By Karsten Smet ITIL has clear definition of Service Level Management and goes into considerable detail on the process, implementation and content of the key deliverable, the Service Level Agreement (SLA). The question is, is the SLA really the key deliverable?
Aug 15, 2005

ITSM Watch Staff

By Karsten Smet

ITIL has clear definition of Service Level Management and goes into considerable detail on the process, implementation and content of the key deliverable, the Service Level Agreement (SLA). The question is, is the SLA really the key deliverable?

ITIL does not go in to such detail on the other items of Service Level Management that are the Service Level Requirements (SLRs), Operational Level Agreements (OLAs), Underpinning Contracts (UCs) nor the Service Catalogue.

The purpose of this article is to discuss these important parts of a SLA and to provide guidance on their uses. The outcome will be an understanding of why ITIL places so much importance on the production of SLAs.

Service Level Agreements
A Service Level Agreement is a documented agreement between IT and its Customer (Internal to an Organisation), on the levels of a service being provided. The most important aspect of a SLA is that it is an Agreement and bears no contractual weight to meet these targets. It is a commitment.

The SLA should not favour one side. It is a fair reflection of the business requests and requirements, and those that IT can provide. It should not be a smoking gun pointed at IT, nor does it relieve IT from providing adequate service to the business.

It does however set expectations. The obvious risk of missing Service Levels is damage to the business. Yet another and just as important is the effect on Customer perception that can ultimately result in the loss of faith in IT.

Another common flaw is the inability for organisations to create agreements that are simple and concise. A SLA should be no more than 3 to 4 pages, not twenty (very common).

ITIL identifies how to make this work across large organisations with multiple services. Customer based SLAs (one SLA per Customer across multiple services), Service Based SLAs (one SLA per service) and multi-tiered SLAs (Corporate based SLAs, Customer based SLAs and Service Based SLAs in three tier format) all offer the ability to enable simple and easy to manage SLAs.

Use simple, achievable rules when creating metrics that apply to SLAs, OLAS and UCs. Too many organisations spend far too long coming up with encompassing SLAs that in truth are not measurable and will never provide an understanding of how the service is performing. The time spent creating these large documents is a waste.

Service Level Requirements
Do we put too much emphasis on SLAs? To answer that question, we need to understand where this agreement originates. It is equally important to understand the business requirements for any services IT provides and that they are concise and well documented.

In a mature ITIL environment, the Service Desk (where appropriate) will support gathering the requirements. They are speaking to Customers everyday, and frequently liaise with the Availability Manager to discuss the Customers perception of the service. Even with a Service Desk in place, the ability to gather and document a true set of Service Level Requirements and then construct into a SLA is far from simple.

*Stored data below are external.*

/-- **Small-`δ` absorption of a double exponential**: `B δ^{-N} e^{-δ^{-β}} ≤ 1` for `0 < δ ≤ δ₀`. [folklore] -/
theorem exists_delta0_exp (B : ℝ) (N : ℕ) {β : ℝ} (hβ : 0 < β) :
    ∃ δ₀ : ℝ, 0 < δ₀ ∧ δ₀ ≤ 1 ∧ ∀ δ : ℝ, 0 < δ → δ ≤ δ₀ → B * δ ^ (-(N : ℝ)) * Real.exp (-δ ^ (-β)) ≤ 1 := by
  set k : ℕ := ⌈((N : ℝ) + 1) / β⌉₊ with hk
  have hkβ : (N : ℝ) + 1 ≤ β * k := by
    have := Nat.le_ceil (((N : ℝ) + 1) / β)
    rw [← hk] at this
    rwa [div_le_iff₀' hβ] at this
  set B₁ : ℝ := max B 1 with hB₁
  have hB₁0 : 0 < B₁ := by positivity
  have hfact : (1 : ℝ) ≤ k.factorial := by exact_mod_cast Nat.one_le_iff_ne_zero.mpr (Nat.factorial_ne_zero k)
  refine ⟨(B₁ * k.factorial)⁻¹, by positivity, inv_le_one_of_one_le₀ (by nlinarith [le_max_right B 1]),
    fun δ hδ hδle ↦ ?_⟩
  have hδ1 : δ ≤ 1 := hδle.trans (inv_le_one_of_one_le₀ (by nlinarith [le_max_right B 1]))
  set y : ℝ := δ ^ (-β) with hy
  have hy0 : 0 < y := Real.rpow_pos_of_pos hδ _
  have hexp : Real.exp (-y) ≤ k.factorial / y ^ k := by
    have h := Real.pow_div_factorial_le_exp y hy0.le (n := k)
    rw [Real.exp_neg, le_div_iff₀ (pow_pos hy0 k)]
    rw [div_le_iff₀ (by positivity)] at h
    calc (Real.exp y)⁻¹ * y ^ k = y ^ k / Real.exp y := by ring
      _ ≤ k.factorial := by rw [div_le_iff₀ (Real.exp_pos y)]; linarith
  have hyk : (y ^ k)⁻¹ = δ ^ (β * k) := by
    rw [hy, ← Real.rpow_natCast, ← Real.rpow_mul hδ.le, ← Real.rpow_neg hδ.le]; ring_nf
  rcases le_or_gt B 0 with hB | hB
  · have : 0 ≤ δ ^ (-(N : ℝ)) * Real.exp (-δ ^ (-β)) := by positivity
    nlinarith
  calc B * δ ^ (-(N : ℝ)) * Real.exp (-δ ^ (-β)) ≤ B * δ ^ (-(N : ℝ)) * (k.factorial / y ^ k) := by
        rw [← hy]; exact mul_le_mul_of_nonneg_left hexp (by positivity)
    _ = B * k.factorial * (δ ^ (-(N : ℝ)) * δ ^ (β * k)) := by rw [div_eq_mul_inv, hyk]; ring
    _ = B * k.factorial * δ ^ (β * k - N) := by rw [← Real.rpow_add hδ]; ring_nf
    _ ≤ B * k.factorial * δ := by
        refine mul_le_mul_of_nonneg_left ?_ (by positivity)
        calc δ ^ (β * k - N) ≤ δ ^ (1 : ℝ) := Real.rpow_le_rpow_of_exponent_ge hδ hδ1 (by linarith)
          _ = δ := Real.rpow_one δ
    _ ≤ B₁ * k.factorial * (B₁ * k.factorial)⁻¹ :=
        mul_le_mul (mul_le_mul_of_nonneg_right (le_max_left _ _) (by positivity)) hδle hδ.le (by positivity)
    _ = 1 := mul_inv_cancel₀ (by positivity)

IT and the business speak a different language. Customers should communicate in their own words what they need from a service. Avoid the SLA headings such as "Availability, Throughput etc." as these will mean little to an everyday User or Customer. In an ideal world where time is not an obstacle, it is useful to sit with Customers who use or will use a service for the first time and understand their requirements, not just take what they say and translate to "what we think they want".

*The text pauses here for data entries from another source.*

import Mathlib
import HarnessLib
import Literature.AlgebraicGeometry.DeterminantalHypersurfaces.LinearPencilForms

/-!
# ValiantsHypothesis / PermanentalCones — `HyperbolicVPShadow`, stub T

Route `PermanentalCones`, item `stmt-ValiantsHypothesis-8655` (crux `HyperbolicVPShadow`), line
`birth`, stub `stub_ternaryPencil_hyperbolicForm` (real-spectrum ternary pencils give hyperbolic
ternary forms, in the rendering consumed by the named fact
`Literature.AlgebraicGeometry.DeterminantalHypersurfaces.LewisParriloRamana2005_laxConjecture`).

Given three real `N × N` matrices `b₀, b₁, b₂` with `Σ eᵢ bᵢ = 1` such that every real
combination `Σ wᵢ bᵢ` has only real (complex) eigenvalues, the form
`F := det (Σ Xᵢ bᵢ) ∈ ℝ[X₀, X₁, X₂]` is homogeneous of degree `N`, `F(e) = det 1 = 1`,
`F(v) = det (Σ vᵢ bᵢ)`, and for every `w` the univariate polynomial
`t ↦ F(w − t e) = det (Σ wᵢ bᵢ − t·1) = (−1)^N χ_M(t)` (`M := Σ wᵢ bᵢ`) has `N` real roots
counted with multiplicity: the characteristic polynomial of `M` splits over `ℂ`, and each of its
complex roots `a` satisfies `det (M − a·1) = 0`, hence is real by hypothesis, so `χ_M` splits
over `ℝ` (`Polynomial.Splits.of_splits_map`).
-/

-- `<Problem> = <Summit>` for this single-conjunct summit (lakefile sets the same option tree-wide).
set_option linter.dupNamespace false

namespace Summit.ValiantsHypothesis.ValiantsHypothesis.Theorems

open Matrix Polynomial

/-- If every complex eigenvalue of the real matrix `M` (every `z ∈ ℂ` with `det (M − z·1) = 0`)
is real, then the characteristic polynomial of `M` splits over `ℝ`. [folklore] -/
theorem permanentalCones_charpoly_splits_of_realSpectrum {N : ℕ} (M : Matrix (Fin N) (Fin N) ℝ)
    (h : ∀ z : ℂ, (M.map (algebraMap ℝ ℂ) - z • (1 : Matrix (Fin N) (Fin N) ℂ)).det = 0 →
      z.im = 0) :
    M.charpoly.Splits := by
  refine Polynomial.Splits.of_splits_map (algebraMap ℝ ℂ) (IsAlgClosed.splits _) fun a ha => ?_
  rw [← Matrix.charpoly_map, Polynomial.mem_roots (Matrix.charpoly_monic _).ne_zero,
    Polynomial.IsRoot.def, Matrix.eval_charpoly, Matrix.scalar_apply,
    ← Matrix.smul_one_eq_diagonal] at ha
  have hdet : (M.map (algebraMap ℝ ℂ) - a • (1 : Matrix (Fin N) (Fin N) ℂ)).det = 0 := by
    rw [← neg_sub, Matrix.det_neg, ha, mul_zero]
  have him : a.im = 0 := h a hdet
  refine ⟨a.re, Complex.ext ?_ ?_⟩ <;> simp [him]

/-- **Stub T (real-spectrum ternary pencil ⇒ hyperbolic ternary form).** For real `N × N`
matrices `b₀, b₁, b₂` with `Σ eᵢ bᵢ = 1` all of whose real combinations have only real
eigenvalues, `F := det (Σ Xᵢ bᵢ)` is a ternary form of degree `N` with `F(e) = 1`,
`F(v) = det (Σ vᵢ bᵢ)`, and `t ↦ F(w − t e)` has `N` real roots for every `w ∈ ℝ³` — the
hypotheses of `LewisParriloRamana2005_laxConjecture` (after a change of coordinates taking `e` to
`(1,0,0)`). [folklore] -/
theorem stub_ternaryPencil_hyperbolicForm :
    ∀ (N : ℕ) (b : Fin 3 → Matrix (Fin N) (Fin N) ℝ) (e : Fin 3 → ℝ),
      ∑ i, e i • b i = 1 →
      (∀ (w : Fin 3 → ℝ) (z : ℂ),
        ((∑ i, w i • b i).map (algebraMap ℝ ℂ) - z • (1 : Matrix (Fin N) (Fin N) ℂ)).det = 0 →
          z.im = 0) →
      ∃ F : MvPolynomial (Fin 3) ℝ, F.IsHomogeneous N ∧ MvPolynomial.eval e F = 1 ∧
        (∀ w : Fin 3 → ℝ, Multiset.card (MvPolynomial.aeval
          (fun i => Polynomial.C (w i) - Polynomial.C (e i) * Polynomial.X) F).roots = N) ∧
        ∀ v : Fin 3 → ℝ, MvPolynomial.eval v F = (∑ i, v i • b i).det := by
  intro N b e he hreal
  -- the pencil `Σ Xₖ bₖ` with entries in `ℝ[X₀,X₁,X₂]`, its determinant is the form `F`
  have hhom :=
    Literature.AlgebraicGeometry.DeterminantalHypersurfaces.isHomogeneous_det_sum_X_smul
      (R := ℝ) (ι := Fin 3) b
  have heval :=
    Literature.AlgebraicGeometry.DeterminantalHypersurfaces.eval_det_sum_X_smul
      (R := ℝ) (ι := Fin 3) b
  rw [Fintype.card_fin] at hhom
  set P : Matrix (Fin N) (Fin N) (MvPolynomial (Fin 3) ℝ) :=
    ∑ k, (MvPolynomial.X k : MvPolynomial (Fin 3) ℝ) • (b k).map MvPolynomial.C with hP
  have hPij : ∀ i j, P i j = ∑ k, MvPolynomial.X k * MvPolynomial.C (b k i j) := by
    intro i j
    simp only [hP, Matrix.sum_apply, Matrix.smul_apply, Matrix.map_apply, smul_eq_mul]
  refine ⟨P.det, hhom, ?_, ?_, heval⟩
  · -- normalised at `e`: `F(e) = det (Σ eᵢ bᵢ) = det 1 = 1`
    rw [heval, he, det_one]
  · -- hyperbolic w.r.t. `e`: `F(w - te) = (-1)^N det(t·1 - M)`, `M = Σ wᵢ bᵢ`
    intro w
    set g : Fin 3 → ℝ[X] := fun i => Polynomial.C (w i) - Polynomial.C (e i) * Polynomial.X
      with hg
    set M : Matrix (Fin N) (Fin N) ℝ := ∑ i, w i • b i with hM
    have hmat : (MvPolynomial.aeval g).toRingHom.mapMatrix P = -charmatrix M := by
      ext i j
      have hdiag : (Matrix.diagonal fun _ : Fin N => (X : ℝ[X])) i j =
          X * Polynomial.C ((∑ k, e k • b k) i j) := by
        rw [he, Matrix.diagonal_apply, Matrix.one_apply]
        split_ifs <;> simp
      rw [RingHom.mapMatrix_apply, Matrix.map_apply, hPij, Matrix.neg_apply, charmatrix_apply,
        hdiag]
      simp only [hg, hM, Matrix.sum_apply, Matrix.add_apply, Matrix.smul_apply, smul_eq_mul,
        map_mul, map_add, Fin.sum_univ_three, AlgHom.toRingHom_eq_coe, RingHom.coe_coe,
        MvPolynomial.aeval_X, MvPolynomial.algHom_C, Polynomial.algebraMap_eq]
      ring
    have hdet : MvPolynomial.aeval g P.det = Polynomial.C ((-1 : ℝ) ^ N) * M.charpoly := by
      rw [show MvPolynomial.aeval g P.det = (MvPolynomial.aeval g).toRingHom P.det from rfl,
        RingHom.map_det, hmat, det_neg, Fintype.card_fin, Matrix.charpoly, map_pow, map_neg,
        map_one]
    change Multiset.card (MvPolynomial.aeval g P.det).roots = N
    rw [hdet, roots_C_mul _ (pow_ne_zero _ (neg_ne_zero.mpr one_ne_zero)),
      splits_iff_card_roots.mp (permanentalCones_charpoly_splits_of_realSpectrum M (hreal w)),
      charpoly_natDegree_eq_dim, Fintype.card_fin]

end Summit.ValiantsHypothesis.ValiantsHypothesis.Theorems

Once it is clear what they want from a service and you understand what they mean from their requirements, it is possible to begin to transform the information into an SLA. The basic template should be derived from, and maintained within Service Level Management. It may be that certain headings of the SLA template are not applicable and if this is the case, there is no reason to create additional requirements.

To better understand the translation of their requirements to a SLA, and to gather a picture of what each section of the SLA means, completely focus the draft on the Customer and review with the business. From this, negotiations can then begin.

Once IT is confident they understand the requirements, they are in a good position to evaluate whether they can achieve these goals, or offer options. The best way for IT to ensure the customer appreciation of why a requirement can or cannot be met is to translate the service into financial terms (extra cost of 24x7 availability).

The negotiation period will often result in multiple draft SLAs but the focus must always remain on the most we can provide our Customer without overextending IT.